> [What you will do] Produce an exact copy of the lines below, starting at the first and ending with the line containing "measure finite on compact intervals. -/".

(Beginning of Extracted entries)

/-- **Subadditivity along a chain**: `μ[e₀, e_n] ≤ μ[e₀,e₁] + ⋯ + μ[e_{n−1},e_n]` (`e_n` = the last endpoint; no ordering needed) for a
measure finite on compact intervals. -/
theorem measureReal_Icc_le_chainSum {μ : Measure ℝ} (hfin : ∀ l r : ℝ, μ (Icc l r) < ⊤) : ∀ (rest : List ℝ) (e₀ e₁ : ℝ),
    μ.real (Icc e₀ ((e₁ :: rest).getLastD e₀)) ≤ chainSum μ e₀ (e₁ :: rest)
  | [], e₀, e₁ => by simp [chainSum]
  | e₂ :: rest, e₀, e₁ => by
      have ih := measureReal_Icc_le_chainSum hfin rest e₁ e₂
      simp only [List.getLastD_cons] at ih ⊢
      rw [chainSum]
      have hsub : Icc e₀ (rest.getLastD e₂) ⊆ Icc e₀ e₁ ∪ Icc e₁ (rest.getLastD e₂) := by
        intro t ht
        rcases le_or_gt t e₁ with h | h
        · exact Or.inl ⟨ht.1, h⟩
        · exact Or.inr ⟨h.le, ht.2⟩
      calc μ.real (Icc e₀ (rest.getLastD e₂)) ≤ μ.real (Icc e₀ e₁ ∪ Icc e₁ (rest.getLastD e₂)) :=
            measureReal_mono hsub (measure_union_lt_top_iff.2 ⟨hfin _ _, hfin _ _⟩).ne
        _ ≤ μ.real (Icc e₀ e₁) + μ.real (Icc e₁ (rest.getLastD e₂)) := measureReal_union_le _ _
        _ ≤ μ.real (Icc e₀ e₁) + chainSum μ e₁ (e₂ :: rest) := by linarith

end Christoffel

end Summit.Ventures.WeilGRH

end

(End of Extracted entries)

> [Answer to this exercise]
/-- **Subadditivity along a chain**: `μ[e₀, e_n] ≤ μ[e₀,e₁] + ⋯ + μ[e_{n−1},e_n]` (`e_n` = the last endpoint; no ordering needed) for a
measure finite on compact intervals. -/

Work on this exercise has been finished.